* ACTIVITY: Lines below that hold the word "pooledDef" must be copied in full.
── EXERCISE MATERIAL
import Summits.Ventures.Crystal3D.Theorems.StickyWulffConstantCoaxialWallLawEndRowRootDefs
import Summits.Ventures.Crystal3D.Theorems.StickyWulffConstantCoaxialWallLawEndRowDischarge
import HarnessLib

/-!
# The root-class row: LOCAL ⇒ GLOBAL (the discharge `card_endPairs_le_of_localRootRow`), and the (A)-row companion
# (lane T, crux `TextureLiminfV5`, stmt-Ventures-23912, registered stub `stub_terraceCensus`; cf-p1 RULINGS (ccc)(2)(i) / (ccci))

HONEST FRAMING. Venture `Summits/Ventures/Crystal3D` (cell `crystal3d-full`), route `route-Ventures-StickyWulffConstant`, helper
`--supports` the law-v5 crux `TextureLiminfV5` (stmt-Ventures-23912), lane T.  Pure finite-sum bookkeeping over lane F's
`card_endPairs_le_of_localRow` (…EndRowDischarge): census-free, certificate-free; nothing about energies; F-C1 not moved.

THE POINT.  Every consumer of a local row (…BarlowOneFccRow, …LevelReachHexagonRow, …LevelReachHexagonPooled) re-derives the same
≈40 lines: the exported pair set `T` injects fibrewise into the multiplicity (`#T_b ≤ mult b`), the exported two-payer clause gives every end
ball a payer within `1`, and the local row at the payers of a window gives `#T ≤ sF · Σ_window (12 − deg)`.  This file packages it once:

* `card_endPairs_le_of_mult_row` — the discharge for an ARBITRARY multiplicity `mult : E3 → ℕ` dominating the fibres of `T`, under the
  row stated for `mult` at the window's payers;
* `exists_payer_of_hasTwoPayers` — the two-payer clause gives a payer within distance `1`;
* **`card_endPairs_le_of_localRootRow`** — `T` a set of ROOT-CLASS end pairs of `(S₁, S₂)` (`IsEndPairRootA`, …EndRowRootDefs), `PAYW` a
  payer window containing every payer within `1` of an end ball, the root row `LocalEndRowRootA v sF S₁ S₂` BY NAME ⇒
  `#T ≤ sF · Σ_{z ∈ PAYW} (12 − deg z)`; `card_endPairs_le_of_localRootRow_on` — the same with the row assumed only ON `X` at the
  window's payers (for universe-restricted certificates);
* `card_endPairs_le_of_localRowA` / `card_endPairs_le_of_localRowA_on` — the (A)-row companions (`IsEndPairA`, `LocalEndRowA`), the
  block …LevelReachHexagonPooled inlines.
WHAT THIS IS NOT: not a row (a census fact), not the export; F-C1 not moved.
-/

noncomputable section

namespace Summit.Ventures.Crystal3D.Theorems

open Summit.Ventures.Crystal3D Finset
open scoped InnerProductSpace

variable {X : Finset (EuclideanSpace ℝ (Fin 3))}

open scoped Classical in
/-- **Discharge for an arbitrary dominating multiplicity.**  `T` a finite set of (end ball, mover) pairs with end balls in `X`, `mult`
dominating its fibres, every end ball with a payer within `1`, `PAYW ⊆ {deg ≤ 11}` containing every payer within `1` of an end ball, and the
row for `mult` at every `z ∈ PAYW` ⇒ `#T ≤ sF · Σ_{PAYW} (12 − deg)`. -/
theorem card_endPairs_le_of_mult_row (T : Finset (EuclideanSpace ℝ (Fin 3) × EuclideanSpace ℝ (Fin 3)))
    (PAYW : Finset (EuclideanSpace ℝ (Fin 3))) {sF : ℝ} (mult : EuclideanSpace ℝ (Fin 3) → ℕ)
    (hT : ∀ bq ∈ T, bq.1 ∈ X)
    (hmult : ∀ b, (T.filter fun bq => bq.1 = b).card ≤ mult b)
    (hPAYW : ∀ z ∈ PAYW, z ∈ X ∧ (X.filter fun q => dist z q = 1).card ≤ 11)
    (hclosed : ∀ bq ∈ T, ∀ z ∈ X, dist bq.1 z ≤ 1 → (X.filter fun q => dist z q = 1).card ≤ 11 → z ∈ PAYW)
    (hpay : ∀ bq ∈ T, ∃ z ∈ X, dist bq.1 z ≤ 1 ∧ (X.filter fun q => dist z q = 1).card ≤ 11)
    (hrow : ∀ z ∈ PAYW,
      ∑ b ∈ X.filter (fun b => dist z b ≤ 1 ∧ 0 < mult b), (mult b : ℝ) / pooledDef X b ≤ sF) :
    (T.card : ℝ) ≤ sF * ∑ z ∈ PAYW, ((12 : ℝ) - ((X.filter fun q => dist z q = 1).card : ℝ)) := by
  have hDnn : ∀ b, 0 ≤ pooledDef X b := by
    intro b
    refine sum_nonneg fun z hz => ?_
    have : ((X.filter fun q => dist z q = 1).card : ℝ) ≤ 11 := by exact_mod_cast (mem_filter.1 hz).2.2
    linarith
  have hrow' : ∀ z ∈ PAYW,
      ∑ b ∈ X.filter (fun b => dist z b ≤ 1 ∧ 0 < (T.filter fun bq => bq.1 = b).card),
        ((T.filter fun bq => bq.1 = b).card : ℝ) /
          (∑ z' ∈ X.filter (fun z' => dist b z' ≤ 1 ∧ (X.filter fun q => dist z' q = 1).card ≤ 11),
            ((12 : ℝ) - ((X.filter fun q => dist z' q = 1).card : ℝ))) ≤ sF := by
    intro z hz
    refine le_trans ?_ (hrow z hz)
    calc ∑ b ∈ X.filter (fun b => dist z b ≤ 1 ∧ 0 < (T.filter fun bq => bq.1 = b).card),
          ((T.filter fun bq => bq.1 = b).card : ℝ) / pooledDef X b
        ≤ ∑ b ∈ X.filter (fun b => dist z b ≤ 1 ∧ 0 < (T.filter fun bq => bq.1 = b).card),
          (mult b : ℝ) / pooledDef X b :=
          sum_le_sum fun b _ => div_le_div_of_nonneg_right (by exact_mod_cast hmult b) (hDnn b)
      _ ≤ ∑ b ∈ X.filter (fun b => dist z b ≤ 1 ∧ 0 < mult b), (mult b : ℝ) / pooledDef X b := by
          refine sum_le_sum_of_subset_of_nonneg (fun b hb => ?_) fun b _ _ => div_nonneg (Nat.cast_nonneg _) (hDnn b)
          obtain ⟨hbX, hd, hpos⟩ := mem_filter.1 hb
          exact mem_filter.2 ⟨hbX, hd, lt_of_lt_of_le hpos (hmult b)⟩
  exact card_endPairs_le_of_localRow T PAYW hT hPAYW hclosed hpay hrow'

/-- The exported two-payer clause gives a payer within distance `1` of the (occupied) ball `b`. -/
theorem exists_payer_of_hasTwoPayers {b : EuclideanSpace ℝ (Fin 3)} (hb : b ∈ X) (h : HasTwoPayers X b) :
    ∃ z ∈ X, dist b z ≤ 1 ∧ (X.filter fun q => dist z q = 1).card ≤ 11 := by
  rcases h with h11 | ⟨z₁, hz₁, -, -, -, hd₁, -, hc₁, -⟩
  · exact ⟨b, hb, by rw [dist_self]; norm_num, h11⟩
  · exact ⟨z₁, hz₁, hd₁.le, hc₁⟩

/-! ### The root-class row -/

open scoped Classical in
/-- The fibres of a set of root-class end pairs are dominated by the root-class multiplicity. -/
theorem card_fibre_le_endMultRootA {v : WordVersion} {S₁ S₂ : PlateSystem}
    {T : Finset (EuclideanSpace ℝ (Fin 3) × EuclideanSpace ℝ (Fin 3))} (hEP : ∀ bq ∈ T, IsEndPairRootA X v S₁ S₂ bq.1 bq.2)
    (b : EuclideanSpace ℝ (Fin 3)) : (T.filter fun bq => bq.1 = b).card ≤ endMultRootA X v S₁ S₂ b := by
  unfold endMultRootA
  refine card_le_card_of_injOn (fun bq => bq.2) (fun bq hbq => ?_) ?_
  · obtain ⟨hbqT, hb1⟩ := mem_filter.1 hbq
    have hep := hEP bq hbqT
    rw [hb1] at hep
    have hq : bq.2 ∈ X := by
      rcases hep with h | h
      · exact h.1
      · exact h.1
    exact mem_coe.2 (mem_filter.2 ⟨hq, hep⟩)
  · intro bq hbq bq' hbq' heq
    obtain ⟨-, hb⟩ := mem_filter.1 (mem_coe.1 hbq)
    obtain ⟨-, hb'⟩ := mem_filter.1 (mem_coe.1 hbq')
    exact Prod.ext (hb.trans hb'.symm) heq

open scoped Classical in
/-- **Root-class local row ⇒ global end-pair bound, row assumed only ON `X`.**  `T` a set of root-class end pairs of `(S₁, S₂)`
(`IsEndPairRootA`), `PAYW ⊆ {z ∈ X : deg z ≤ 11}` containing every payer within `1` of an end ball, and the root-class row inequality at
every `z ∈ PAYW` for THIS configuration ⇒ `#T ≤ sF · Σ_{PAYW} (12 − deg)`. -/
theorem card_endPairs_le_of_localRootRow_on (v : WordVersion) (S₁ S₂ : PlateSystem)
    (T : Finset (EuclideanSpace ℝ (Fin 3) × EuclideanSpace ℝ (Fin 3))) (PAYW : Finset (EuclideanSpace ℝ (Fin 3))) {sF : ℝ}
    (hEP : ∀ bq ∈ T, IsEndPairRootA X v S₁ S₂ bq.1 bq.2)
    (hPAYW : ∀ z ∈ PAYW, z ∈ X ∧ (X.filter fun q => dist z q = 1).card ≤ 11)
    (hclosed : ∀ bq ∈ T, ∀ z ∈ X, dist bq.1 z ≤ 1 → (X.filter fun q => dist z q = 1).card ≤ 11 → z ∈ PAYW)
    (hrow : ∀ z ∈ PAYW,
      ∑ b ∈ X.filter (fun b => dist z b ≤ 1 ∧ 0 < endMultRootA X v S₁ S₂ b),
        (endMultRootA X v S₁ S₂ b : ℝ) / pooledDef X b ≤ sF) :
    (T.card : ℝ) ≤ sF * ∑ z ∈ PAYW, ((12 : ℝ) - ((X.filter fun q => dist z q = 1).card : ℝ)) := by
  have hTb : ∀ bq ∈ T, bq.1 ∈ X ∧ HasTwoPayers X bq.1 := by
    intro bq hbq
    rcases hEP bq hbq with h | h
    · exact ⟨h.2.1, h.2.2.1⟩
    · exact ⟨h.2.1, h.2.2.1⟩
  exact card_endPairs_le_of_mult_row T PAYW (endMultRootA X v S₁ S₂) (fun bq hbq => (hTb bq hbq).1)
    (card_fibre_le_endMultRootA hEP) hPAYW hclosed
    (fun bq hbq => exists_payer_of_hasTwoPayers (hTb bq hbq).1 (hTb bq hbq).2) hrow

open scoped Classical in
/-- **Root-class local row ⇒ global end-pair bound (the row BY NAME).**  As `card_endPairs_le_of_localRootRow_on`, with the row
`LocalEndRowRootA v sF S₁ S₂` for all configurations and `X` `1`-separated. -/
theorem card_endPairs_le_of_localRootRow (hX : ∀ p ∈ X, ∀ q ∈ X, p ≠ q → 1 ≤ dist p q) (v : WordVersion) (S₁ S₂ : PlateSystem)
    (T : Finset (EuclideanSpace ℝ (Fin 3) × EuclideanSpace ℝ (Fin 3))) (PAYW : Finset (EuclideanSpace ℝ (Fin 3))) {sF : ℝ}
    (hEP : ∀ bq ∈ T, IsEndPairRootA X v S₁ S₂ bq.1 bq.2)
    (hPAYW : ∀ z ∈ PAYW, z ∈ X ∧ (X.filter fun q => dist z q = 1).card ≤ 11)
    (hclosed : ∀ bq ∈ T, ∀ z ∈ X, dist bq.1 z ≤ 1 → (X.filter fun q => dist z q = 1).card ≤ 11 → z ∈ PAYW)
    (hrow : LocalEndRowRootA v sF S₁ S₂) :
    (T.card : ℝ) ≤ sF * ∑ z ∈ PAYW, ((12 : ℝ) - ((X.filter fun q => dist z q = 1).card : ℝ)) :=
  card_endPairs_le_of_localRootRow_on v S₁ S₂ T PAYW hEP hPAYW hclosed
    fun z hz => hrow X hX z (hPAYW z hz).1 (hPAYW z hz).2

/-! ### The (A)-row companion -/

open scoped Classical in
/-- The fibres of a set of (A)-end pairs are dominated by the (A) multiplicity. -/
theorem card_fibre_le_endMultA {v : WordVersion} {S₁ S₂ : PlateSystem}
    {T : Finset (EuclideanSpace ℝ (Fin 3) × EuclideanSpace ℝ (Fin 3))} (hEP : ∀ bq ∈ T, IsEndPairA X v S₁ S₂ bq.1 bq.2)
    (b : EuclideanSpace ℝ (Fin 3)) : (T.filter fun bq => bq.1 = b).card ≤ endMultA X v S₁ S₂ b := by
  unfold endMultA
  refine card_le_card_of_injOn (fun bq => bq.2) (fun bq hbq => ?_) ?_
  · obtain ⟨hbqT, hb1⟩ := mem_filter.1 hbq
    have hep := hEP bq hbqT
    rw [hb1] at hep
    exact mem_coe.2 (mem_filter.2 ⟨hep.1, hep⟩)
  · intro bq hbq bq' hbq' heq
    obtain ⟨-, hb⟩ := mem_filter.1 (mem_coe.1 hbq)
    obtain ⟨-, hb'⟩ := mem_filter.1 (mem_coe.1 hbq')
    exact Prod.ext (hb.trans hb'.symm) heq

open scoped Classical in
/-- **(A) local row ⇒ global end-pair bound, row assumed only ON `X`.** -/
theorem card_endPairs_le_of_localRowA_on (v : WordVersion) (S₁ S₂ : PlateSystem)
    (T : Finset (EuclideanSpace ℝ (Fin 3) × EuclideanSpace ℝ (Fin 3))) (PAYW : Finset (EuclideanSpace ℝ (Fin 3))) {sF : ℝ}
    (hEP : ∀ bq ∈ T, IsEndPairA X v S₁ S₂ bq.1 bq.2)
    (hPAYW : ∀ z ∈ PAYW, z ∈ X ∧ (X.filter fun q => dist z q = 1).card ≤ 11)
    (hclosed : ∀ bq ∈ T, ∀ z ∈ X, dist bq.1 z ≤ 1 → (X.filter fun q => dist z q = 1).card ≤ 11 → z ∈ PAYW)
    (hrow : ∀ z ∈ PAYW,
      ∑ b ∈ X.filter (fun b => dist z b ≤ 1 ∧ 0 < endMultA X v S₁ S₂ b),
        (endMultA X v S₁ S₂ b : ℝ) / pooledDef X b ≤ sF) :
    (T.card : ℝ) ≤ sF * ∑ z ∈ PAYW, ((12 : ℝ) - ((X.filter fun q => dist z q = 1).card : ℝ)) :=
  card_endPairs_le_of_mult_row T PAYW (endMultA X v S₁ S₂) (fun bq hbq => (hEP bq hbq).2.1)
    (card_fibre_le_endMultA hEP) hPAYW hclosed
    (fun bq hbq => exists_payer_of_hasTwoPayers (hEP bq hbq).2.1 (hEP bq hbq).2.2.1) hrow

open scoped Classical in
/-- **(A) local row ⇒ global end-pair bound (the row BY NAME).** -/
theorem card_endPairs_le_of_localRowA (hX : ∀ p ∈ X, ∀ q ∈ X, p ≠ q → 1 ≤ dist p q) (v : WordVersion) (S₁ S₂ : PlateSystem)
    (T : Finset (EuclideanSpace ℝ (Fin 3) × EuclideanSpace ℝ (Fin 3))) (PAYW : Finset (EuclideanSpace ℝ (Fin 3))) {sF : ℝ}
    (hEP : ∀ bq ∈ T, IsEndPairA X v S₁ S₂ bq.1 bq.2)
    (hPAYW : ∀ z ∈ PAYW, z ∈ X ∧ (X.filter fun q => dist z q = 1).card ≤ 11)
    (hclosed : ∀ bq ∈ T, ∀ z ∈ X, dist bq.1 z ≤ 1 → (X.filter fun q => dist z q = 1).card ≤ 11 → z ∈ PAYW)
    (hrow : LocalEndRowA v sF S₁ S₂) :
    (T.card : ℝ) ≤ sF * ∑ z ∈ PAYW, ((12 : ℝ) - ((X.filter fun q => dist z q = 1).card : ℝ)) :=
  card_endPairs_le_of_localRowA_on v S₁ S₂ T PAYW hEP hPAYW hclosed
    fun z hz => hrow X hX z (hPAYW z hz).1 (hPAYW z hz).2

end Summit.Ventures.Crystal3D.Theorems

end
────
* ANSWER TO THIS PROBLEM:
      ∑ b ∈ X.filter (fun b => dist z b ≤ 1 ∧ 0 < mult b), (mult b : ℝ) / pooledDef X b ≤ sF) :
  have hDnn : ∀ b, 0 ≤ pooledDef X b := by
          ((T.filter fun bq => bq.1 = b).card : ℝ) / pooledDef X b
          (mult b : ℝ) / pooledDef X b :=
      _ ≤ ∑ b ∈ X.filter (fun b => dist z b ≤ 1 ∧ 0 < mult b), (mult b : ℝ) / pooledDef X b := by
        (endMultRootA X v S₁ S₂ b : ℝ) / pooledDef X b ≤ sF) :
        (endMultA X v S₁ S₂ b : ℝ) / pooledDef X b ≤ sF) :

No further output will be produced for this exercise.